When training a Q-learning algorithm, the update rule is given above, but how do we choose actions to receive experience tuples to update our value estimates? If we always choose actions that we believe to be optimal, we will never know the value of states that our policy visits infrequently. However, if we only behave randomly, we may never actually execute an optimal policy and may be wasting time exploring when we already know how to act optimally. The trade-off between accumulating lots of reward and gaining information about not-yet-visited states is called the exploration-exploitation dilemma. We should choose actions so that we can balance exploration with optimizing reward.

A simple and widely used algorithm for choosing actions for Q-learning is called $\epsilon$-greedy action selection. $\epsilon$-greedy action selection states that we should choose an action randomly with probability $\epsilon$ or otherwise, with probability $1-\epsilon$, we choose an action from the policy given by our current estimation of $Q(s, a)$. It is common practice to reduce $\epsilon$ ($\epsilon$-decay) over time to decrease the rate of random action selection as our policy improves.
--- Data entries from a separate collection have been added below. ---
/-- **SHADOW PACKING OF RUN ENDS ONTO RUN INTERIORS**: `#runEnd ≤ 27(2·rI·σ₂+σ₁)³/σ₁³ · #runInterior + #off` for `0 ≤ rI`, `0 < σ₁ ≤ σ₂` — an
in-window run end `j` lies within `rI·nn_j ≤ rI·σ₂` of its run-interior witness `j′` (an interface site through the shared anchor), and in-window sites
are `σ₁`-separated (`card_le_of_cube` BY NAME; the fibre argument of g76's `mixedRoughCount_le_interfaceCubicCount`). [this file] -/
theorem runEndCount_le_runInteriorCount {ρ ε g r rh rI σ₁ σ₂ : ℝ} (hr0 : 0 ≤ rI) (hσ : 0 < σ₁) (hσσ : σ₁ ≤ σ₂)
    {y : Fin N → E3} (hy : Function.Injective y) :
    (runEndCount ρ ε g r rh rI y : ℝ)
      ≤ 27 / σ₁ ^ 3 * (2 * rI * σ₂ + σ₁) ^ 3 * runInteriorCount ρ ε g r rh y + offCount σ₁ σ₂ y := by
  classical
  set K : ℝ := 27 / σ₁ ^ 3 * (2 * rI * σ₂ + σ₁) ^ 3 with hK
  set S : Finset (Fin N) := Finset.univ.filter
    (fun j => InWindow σ₁ σ₂ y j ∧
      ((CFramed ε g y j ∧ ∃ i : Fin N, DeepReg ρ ε g y i ∧ dist (y j) (y i) ≤ r * nearestDist y i ∧ HNear r ε g y i ∧
        ∃ j' : Fin N, (CFramed ε g y j' ∧ ¬ HNear rh ε g y j') ∧ dist (y j') (y i) ≤ r * nearestDist y i ∧
          dist (y j) (y j') ≤ rI * nearestDist y j) ∧ HNear rh ε g y j)) with hS
  set B : Finset (Fin N) := Finset.univ.filter (fun j' =>
    (CFramed ε g y j' ∧ ∃ i : Fin N, DeepReg ρ ε g y i ∧ dist (y j') (y i) ≤ r * nearestDist y i ∧ HNear r ε g y i)
      ∧ ¬ HNear rh ε g y j') with hB
  set Of : Finset (Fin N) := Finset.univ.filter (fun i => ¬ InWindow σ₁ σ₂ y i) with hOf
  have hPc : runEndCount ρ ε g r rh rI y =
      (Finset.univ.filter fun j =>
        (CFramed ε g y j ∧ ∃ i : Fin N, DeepReg ρ ε g y i ∧ dist (y j) (y i) ≤ r * nearestDist y i ∧ HNear r ε g y i ∧
          ∃ j' : Fin N, (CFramed ε g y j' ∧ ¬ HNear rh ε g y j') ∧ dist (y j') (y i) ≤ r * nearestDist y i ∧
            dist (y j) (y j') ≤ rI * nearestDist y j) ∧ HNear rh ε g y j).card := by
    rw [runEndCount, Nat.card_eq_fintype_card, Fintype.card_subtype]
  have hBc : runInteriorCount ρ ε g r rh y = B.card := by
    rw [runInteriorCount, Nat.card_eq_fintype_card, Fintype.card_subtype]
  have hOfc : offCount σ₁ σ₂ y = Of.card := by
    rw [offCount, Nat.card_eq_fintype_card, Fintype.card_subtype]
  -- split the run ends by the window
  have hsplit : (Finset.univ.filter fun j =>
        (CFramed ε g y j ∧ ∃ i : Fin N, DeepReg ρ ε g y i ∧ dist (y j) (y i) ≤ r * nearestDist y i ∧ HNear r ε g y i ∧
          ∃ j' : Fin N, (CFramed ε g y j' ∧ ¬ HNear rh ε g y j') ∧ dist (y j') (y i) ≤ r * nearestDist y i ∧
            dist (y j) (y j') ≤ rI * nearestDist y j) ∧ HNear rh ε g y j).card
      ≤ S.card + Of.card := by
    calc (Finset.univ.filter fun j =>
          (CFramed ε g y j ∧ ∃ i : Fin N, DeepReg ρ ε g y i ∧ dist (y j) (y i) ≤ r * nearestDist y i ∧ HNear r ε g y i ∧
            ∃ j' : Fin N, (CFramed ε g y j' ∧ ¬ HNear rh ε g y j') ∧ dist (y j') (y i) ≤ r * nearestDist y i ∧
              dist (y j) (y j') ≤ rI * nearestDist y j) ∧ HNear rh ε g y j).card
        ≤ (S ∪ Of).card := by
          apply Finset.card_le_card
          intro j hj
          rw [Finset.mem_filter] at hj
          rw [Finset.mem_union, Finset.mem_filter, Finset.mem_filter]
          by_cases hw : InWindow σ₁ σ₂ y j
          · exact Or.inl ⟨hj.1, hw, hj.2⟩
          · exact Or.inr ⟨hj.1, hw⟩
      _ ≤ S.card + Of.card := Finset.card_union_le _ _
  -- the shadow fibres
  set T : Fin N → Finset (Fin N) := fun j' => S.filter (fun j => dist (y j) (y j') ≤ rI * σ₂) with hT
  have hcover : S ⊆ B.biUnion T := by
    intro j hj
    have hj' := (Finset.mem_filter.1 hj).2
    obtain ⟨⟨-, hhj⟩, ⟨-, i, hD, -, hH, j', ⟨hjC, hjN⟩, hd', hdj⟩, -⟩ := hj'
    rw [Finset.mem_biUnion]
    refine ⟨j', Finset.mem_filter.2 ⟨Finset.mem_univ _, ⟨hjC, i, hD, hd', hH⟩, hjN⟩, Finset.mem_filter.2 ⟨hj, ?_⟩⟩
    exact hdj.trans (mul_le_mul_of_nonneg_left hhj hr0)
  have hfib : ∀ j' : Fin N, ((T j').card : ℝ) ≤ K := by
    intro j'
    have hcardim : ((T j').image y).card = (T j').card := Finset.card_image_of_injective _ hy
    set o : E3 := WithLp.toLp 2 (fun k : Fin 3 => (y j') k - rI * σ₂) with ho
    have hok : ∀ k : Fin 3, o k = (y j') k - rI * σ₂ := fun k => rfl
    have hmem : ∀ z ∈ (T j').image y, ∀ k : Fin 3, o k ≤ z k ∧ z k < o k + (2 * rI * σ₂ + σ₁) := by
      intro z hz k
      rw [Finset.mem_image] at hz
      obtain ⟨j, hj, rfl⟩ := hz
      have hd : dist (y j) (y j') ≤ rI * σ₂ := (Finset.mem_filter.1 hj).2
      have hk : |(y j) k - (y j') k| ≤ dist (y j) (y j') := by
        rw [← Real.dist_eq]
        exact PiLp.dist_apply_le (y j) (y j') k
      have habs := abs_le.1 (hk.trans hd)
      rw [hok]
      constructor <;> linarith [habs.1, habs.2]
    have hsep : ∀ z ∈ (T j').image y, ∀ w ∈ (T j').image y, z ≠ w → σ₁ ≤ dist z w := by
      intro z hz w hw hzw
      rw [Finset.mem_image] at hz hw
      obtain ⟨j, hj, rfl⟩ := hz
      obtain ⟨j₂, hj₂, rfl⟩ := hw
      have hjj : j₂ ≠ j := fun h => hzw (by rw [h])
      have hwin : InWindow σ₁ σ₂ y j := ((Finset.mem_filter.1 (Finset.mem_filter.1 hj).1).2).1
      exact hwin.1.trans (nearestDist_le_dist y hjj)
    have hrσ : 0 ≤ rI * σ₂ := mul_nonneg hr0 (by linarith)
    have h := card_le_of_cube (F := (T j').image y) (o := o) hσ (by linarith) hmem hsep
    rw [hcardim] at h
    rw [hK]
    exact h
  have h1 : S.card ≤ (B.biUnion T).card := Finset.card_le_card hcover
  have h2 : (B.biUnion T).card ≤ ∑ j' ∈ B, (T j').card := Finset.card_biUnion_le
  have h3 : (∑ j' ∈ B, ((T j').card : ℝ)) ≤ ∑ j' ∈ B, K := Finset.sum_le_sum (fun j' _ => hfib j')
  rw [Finset.sum_const, nsmul_eq_mul] at h3
  have h12 : (S.card : ℝ) ≤ ∑ j' ∈ B, ((T j').card : ℝ) := by exact_mod_cast h1.trans h2
  have hSK : (S.card : ℝ) ≤ K * B.card := by
    calc (S.card : ℝ) ≤ B.card * K := h12.trans h3
      _ = K * B.card := by ring
  have hsplit' : (runEndCount ρ ε g r rh rI y : ℝ) ≤ S.card + Of.card := by rw [hPc]; exact_mod_cast hsplit
  rw [hBc, hOfc]
  linarith

/-- **RunEnd_W**: `c > 0` per run-end fault-zone site against `#¬deep + #off + N^{2/3} + gains`. [this file · kind: statement · WEAKER than HI_W ·
PROVED FROM RunInterior_W (shadow packing)] -/
def BalancedRunEndGapW (ρ ε g r rh rI σ₁ σ₂ : ℝ) : Prop :=
  ∃ c C : ℝ, 0 < c ∧ ∀ (N : ℕ) (y : Fin N → E3), Function.Injective y →
    ∃ u : E3, ‖u‖ = 1 ∧
      (N : ℝ) * (⨅ Q : PeriodicConfiguration 3, Q.energyPerParticle lennardJones) + c * (runEndCount ρ ε g r rh rI y : ℝ)
        - C * (notDeepCount ρ ε g y : ℝ) - C * (offCount σ₁ σ₂ y : ℝ) - C * (N : ℝ) ^ (2 / 3 : ℝ) - C * (dilGain y + shGain u y)
        ≤ interactionEnergy lennardJones y

/-- **ThinFault_W** «TF» — THE RESIDUAL: `c > 0` per thin-fault site against `#¬deep + #off + N^{2/3} + gains` («a dilute gas of thin cubic stacking faults
in hexagonal matter is never free»). [this file · kind: statement · WEAKER than HI_W · IDEA-NEEDED · INSTRUMENTABLE (SB-cert)] -/
def BalancedThinFaultGapW (ρ ε g r rh rI σ₁ σ₂ : ℝ) : Prop :=
  ∃ c C : ℝ, 0 < c ∧ ∀ (N : ℕ) (y : Fin N → E3), Function.Injective y →
    ∃ u : E3, ‖u‖ = 1 ∧
      (N : ℝ) * (⨅ Q : PeriodicConfiguration 3, Q.energyPerParticle lennardJones) + c * (thinFaultCount ρ ε g r rh rI y : ℝ)
        - C * (notDeepCount ρ ε g y : ℝ) - C * (offCount σ₁ σ₂ y : ℝ) - C * (N : ℝ) ^ (2 / 3 : ℝ) - C * (dilGain y + shGain u y)
        ≤ interactionEnergy lennardJones y

/-- RunEnd (tame). -/
def TameBalancedRunEndGap (ρ ε g r rh rI : ℝ) : Prop :=
  ∀ δ : ℝ, 0 < δ → δ ≤ 2 → BalancedRunEndGapW ρ ε g r rh rI δ 2

/-- ThinFault (tame). -/
def TameBalancedThinFaultGap (ρ ε g r rh rI : ℝ) : Prop :=
  ∀ δ : ℝ, 0 < δ → δ ≤ 2 → BalancedThinFaultGapW ρ ε g r rh rI δ 2

/-- **`RunEnd`** — at the literals of record, near-h radius `2`, witness radius `5/2`. [this file · kind: statement · WEAKER · PROVED FROM `RunInterior`] -/
def RunEnd : Prop :=
  TameBalancedRunEndGap 64 (3 / 50) (1 / 450) 12 2 (5 / 2)

/-- **`ThinFault`** «TF» — the thin-fault gas: the typed residual of interface dominance. [this file · kind: statement · WEAKER · IDEA-NEEDED] -/
def ThinFault : Prop :=
  TameBalancedThinFaultGap 64 (3 / 50) (1 / 450) 12 2 (5 / 2)

/-- RunEnd_W is `CensusW`. [formal bookkeeping] -/
theorem balancedRunEndGapW_iff_censusW {ρ ε g r rh rI σ₁ σ₂ : ℝ} : BalancedRunEndGapW ρ ε g r rh rI σ₁ σ₂ ↔
    CensusW (fun y => runEndCount ρ ε g r rh rI y) (fun y => notDeepCount ρ ε g y) σ₁ σ₂ := Iff.rfl

/-- ThinFault_W is `CensusW`. [formal bookkeeping] -/
theorem balancedThinFaultGapW_iff_censusW {ρ ε g r rh rI σ₁ σ₂ : ℝ} : BalancedThinFaultGapW ρ ε g r rh rI σ₁ σ₂ ↔
    CensusW (fun y => thinFaultCount ρ ε g r rh rI y) (fun y => notDeepCount ρ ε g y) σ₁ σ₂ := Iff.rfl

/-- **FaultZone_W ⇒ RunEnd_W**. [this file] -/
theorem balancedRunEndGapW_of_faultZoneW {ρ ε g r rh rI σ₁ σ₂ : ℝ} (h : BalancedFaultZoneGapW ρ ε g r rh σ₁ σ₂) :
    BalancedRunEndGapW ρ ε g r rh rI σ₁ σ₂ :=
  balancedRunEndGapW_iff_censusW.2 <|
    censusW_mono (fun y => runEndCount_le_faultZoneCount y) (fun _ => le_rfl) (balancedFaultZoneGapW_iff_censusW.1 h)

/-- **FaultZone_W ⇒ ThinFault_W**. [this file] -/
theorem balancedThinFaultGapW_of_faultZoneW {ρ ε g r rh rI σ₁ σ₂ : ℝ} (h : BalancedFaultZoneGapW ρ ε g r rh σ₁ σ₂) :
    BalancedThinFaultGapW ρ ε g r rh rI σ₁ σ₂ :=
  balancedThinFaultGapW_iff_censusW.2 <|
    censusW_mono (fun y => thinFaultCount_le_faultZoneCount y) (fun _ => le_rfl) (balancedFaultZoneGapW_iff_censusW.1 h)

/-- **RunEnd_W ∧ ThinFault_W ⇒ FaultZone_W** (glued once). [this file] -/
theorem balancedFaultZoneGapW_of_runEnd_thinFault {ρ ε g r rh rI σ₁ σ₂ : ℝ}
    (hE : BalancedRunEndGapW ρ ε g r rh rI σ₁ σ₂) (hT : BalancedThinFaultGapW ρ ε g r rh rI σ₁ σ₂) : BalancedFaultZoneGapW ρ ε g r rh σ₁ σ₂ :=
  balancedFaultZoneGapW_iff_censusW.2 <|
    censusW_glue (fun y => faultZoneCount_le_runEnd_add_thinFault y) (fun _ => Nat.le_add_right _ _)
      (balancedRunEndGapW_iff_censusW.1 hE) (balancedThinFaultGapW_iff_censusW.1 hT)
Value iteration converges in 643 steps, policy iteration in 10 steps, and Q-learning in 20000 episodes (and not even to the optimal policy for every grid square). These aren’t extremely meaningful comparisons since the steps of each algorithm take a variable amount of computation time, but it’s clear that twenty-thousand episodes for practical RL applications would require a lot of time in the real world. Even if time isn’t an issue, most real-world control problems wouldn’t have the tolerance for twenty-thousand episodes worth of mistakes.

Beyond Q-Learning

Of course, the slippery frozen lake is incredibly simple compared to many real-world reinforcement learning problems. Many real-world applications use continuous-valued sensor measurements as state measurements. Because continuous-valued sensor measurements are much more varied and represent a massive number of states when combined, it becomes intractable to create a Q value for every state-action pair. In this case, we prefer to approximate Q-values with a flexible function approximator, such as a neural network. This approach is called Deep Q-Learning. There are some tricks that are needed to get Deep Q-Learning working, but it is an incredible algorithm that has been used to play video games at superhuman levels from just pixel data1. If you’re interested in going deeper learning about reinforcement learning, the most comprehensive guide, as of writing this, is Reinforcement Learning: An Introduction by Sutton & Barto. Thanks for reading!